• _Task details_
Out of the records below, copy all lines in which the word "trilinear" occurs.

• _Material shown_

........

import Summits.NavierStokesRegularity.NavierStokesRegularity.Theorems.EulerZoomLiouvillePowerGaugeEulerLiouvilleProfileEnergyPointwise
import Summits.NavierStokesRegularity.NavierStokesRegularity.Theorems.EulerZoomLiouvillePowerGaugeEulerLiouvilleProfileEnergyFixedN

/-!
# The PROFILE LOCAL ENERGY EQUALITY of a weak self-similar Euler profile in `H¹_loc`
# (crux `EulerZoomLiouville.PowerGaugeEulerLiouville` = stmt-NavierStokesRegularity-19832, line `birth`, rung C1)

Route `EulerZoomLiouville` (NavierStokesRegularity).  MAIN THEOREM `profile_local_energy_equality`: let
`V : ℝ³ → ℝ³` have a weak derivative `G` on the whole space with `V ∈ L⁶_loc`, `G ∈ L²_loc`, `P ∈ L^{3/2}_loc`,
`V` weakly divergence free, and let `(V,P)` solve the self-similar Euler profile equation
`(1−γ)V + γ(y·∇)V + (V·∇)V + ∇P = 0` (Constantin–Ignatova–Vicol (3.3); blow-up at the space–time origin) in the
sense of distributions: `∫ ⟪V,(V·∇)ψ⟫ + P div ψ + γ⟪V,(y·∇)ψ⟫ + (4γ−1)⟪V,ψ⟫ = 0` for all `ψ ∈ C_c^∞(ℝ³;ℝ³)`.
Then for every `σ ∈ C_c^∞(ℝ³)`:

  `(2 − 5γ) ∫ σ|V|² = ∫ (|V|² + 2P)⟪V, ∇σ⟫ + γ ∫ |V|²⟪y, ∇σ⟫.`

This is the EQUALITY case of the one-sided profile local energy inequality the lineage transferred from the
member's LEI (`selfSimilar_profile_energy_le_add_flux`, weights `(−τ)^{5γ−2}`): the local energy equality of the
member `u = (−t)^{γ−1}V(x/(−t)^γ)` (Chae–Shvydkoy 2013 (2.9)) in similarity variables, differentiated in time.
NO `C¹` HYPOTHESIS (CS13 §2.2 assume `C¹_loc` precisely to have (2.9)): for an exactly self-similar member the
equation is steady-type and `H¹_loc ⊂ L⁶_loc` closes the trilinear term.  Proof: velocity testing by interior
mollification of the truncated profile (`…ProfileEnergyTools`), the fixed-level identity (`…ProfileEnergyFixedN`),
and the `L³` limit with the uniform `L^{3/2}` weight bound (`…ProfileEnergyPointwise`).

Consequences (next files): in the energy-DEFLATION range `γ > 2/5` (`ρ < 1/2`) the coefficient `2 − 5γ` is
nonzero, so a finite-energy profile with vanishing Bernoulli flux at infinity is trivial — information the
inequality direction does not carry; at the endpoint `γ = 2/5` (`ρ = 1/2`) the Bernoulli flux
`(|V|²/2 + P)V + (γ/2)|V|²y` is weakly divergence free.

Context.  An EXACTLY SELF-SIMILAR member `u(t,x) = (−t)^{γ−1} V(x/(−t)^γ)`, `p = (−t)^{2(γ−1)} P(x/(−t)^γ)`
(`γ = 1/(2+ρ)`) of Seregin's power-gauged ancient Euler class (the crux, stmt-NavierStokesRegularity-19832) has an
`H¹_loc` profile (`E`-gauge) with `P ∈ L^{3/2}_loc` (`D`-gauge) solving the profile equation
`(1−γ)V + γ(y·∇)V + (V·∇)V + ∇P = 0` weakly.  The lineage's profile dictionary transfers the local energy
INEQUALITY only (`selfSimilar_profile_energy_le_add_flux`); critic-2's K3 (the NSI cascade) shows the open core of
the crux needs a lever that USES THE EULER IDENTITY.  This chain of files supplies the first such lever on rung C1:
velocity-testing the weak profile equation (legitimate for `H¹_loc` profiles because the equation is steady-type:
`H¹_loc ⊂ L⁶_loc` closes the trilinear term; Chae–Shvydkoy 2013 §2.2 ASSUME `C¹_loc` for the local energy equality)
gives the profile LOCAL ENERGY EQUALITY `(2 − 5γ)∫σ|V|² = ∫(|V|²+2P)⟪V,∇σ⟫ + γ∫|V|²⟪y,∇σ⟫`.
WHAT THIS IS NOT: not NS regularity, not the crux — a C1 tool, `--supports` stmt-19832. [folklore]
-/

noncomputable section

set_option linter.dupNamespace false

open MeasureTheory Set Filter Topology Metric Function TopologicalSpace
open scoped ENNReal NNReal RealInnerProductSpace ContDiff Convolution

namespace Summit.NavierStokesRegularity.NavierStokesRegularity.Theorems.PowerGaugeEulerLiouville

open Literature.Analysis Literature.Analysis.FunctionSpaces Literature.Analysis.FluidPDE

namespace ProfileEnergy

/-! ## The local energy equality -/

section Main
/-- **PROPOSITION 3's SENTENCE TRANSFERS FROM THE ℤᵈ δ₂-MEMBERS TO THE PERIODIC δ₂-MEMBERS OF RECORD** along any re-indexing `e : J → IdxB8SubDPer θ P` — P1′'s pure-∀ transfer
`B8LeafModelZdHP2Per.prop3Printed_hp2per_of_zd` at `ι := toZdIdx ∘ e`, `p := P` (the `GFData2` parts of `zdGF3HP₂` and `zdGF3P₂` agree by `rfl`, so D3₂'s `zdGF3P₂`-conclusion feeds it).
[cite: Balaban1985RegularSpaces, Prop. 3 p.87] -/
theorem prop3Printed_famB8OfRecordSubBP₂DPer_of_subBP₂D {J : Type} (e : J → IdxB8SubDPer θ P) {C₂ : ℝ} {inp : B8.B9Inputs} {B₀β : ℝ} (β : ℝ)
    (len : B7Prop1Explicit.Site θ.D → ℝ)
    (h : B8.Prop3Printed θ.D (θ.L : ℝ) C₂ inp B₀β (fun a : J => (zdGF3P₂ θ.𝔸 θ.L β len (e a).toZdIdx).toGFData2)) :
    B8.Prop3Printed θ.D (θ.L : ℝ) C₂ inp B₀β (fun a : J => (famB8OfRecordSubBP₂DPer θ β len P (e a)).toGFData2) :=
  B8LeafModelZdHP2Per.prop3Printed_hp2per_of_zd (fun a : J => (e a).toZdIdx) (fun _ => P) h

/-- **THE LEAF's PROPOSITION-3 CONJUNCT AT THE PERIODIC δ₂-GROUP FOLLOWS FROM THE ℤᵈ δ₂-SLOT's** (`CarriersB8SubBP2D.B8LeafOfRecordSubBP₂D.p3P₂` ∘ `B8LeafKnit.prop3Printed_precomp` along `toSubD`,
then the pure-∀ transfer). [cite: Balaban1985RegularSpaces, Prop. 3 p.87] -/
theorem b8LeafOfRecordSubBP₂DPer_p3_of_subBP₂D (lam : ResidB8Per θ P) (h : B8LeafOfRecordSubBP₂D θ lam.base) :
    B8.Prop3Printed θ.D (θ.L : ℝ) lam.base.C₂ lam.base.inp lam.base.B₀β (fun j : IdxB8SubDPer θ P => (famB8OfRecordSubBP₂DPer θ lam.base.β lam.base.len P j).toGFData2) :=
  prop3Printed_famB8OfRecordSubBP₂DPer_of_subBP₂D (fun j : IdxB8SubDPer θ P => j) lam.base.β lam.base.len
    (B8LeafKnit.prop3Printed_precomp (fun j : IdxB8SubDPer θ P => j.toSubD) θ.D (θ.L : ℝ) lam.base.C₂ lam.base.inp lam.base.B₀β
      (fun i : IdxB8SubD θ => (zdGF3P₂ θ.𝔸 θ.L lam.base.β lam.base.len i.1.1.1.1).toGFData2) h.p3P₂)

........

• _Reply_
equation is steady-type and `H¹_loc ⊂ L⁶_loc` closes the trilinear term.  Proof: velocity testing by interior
`H¹_loc ⊂ L⁶_loc` closes the trilinear term; Chae–Shvydkoy 2013 §2.2 ASSUME `C¹_loc` for the local energy equality)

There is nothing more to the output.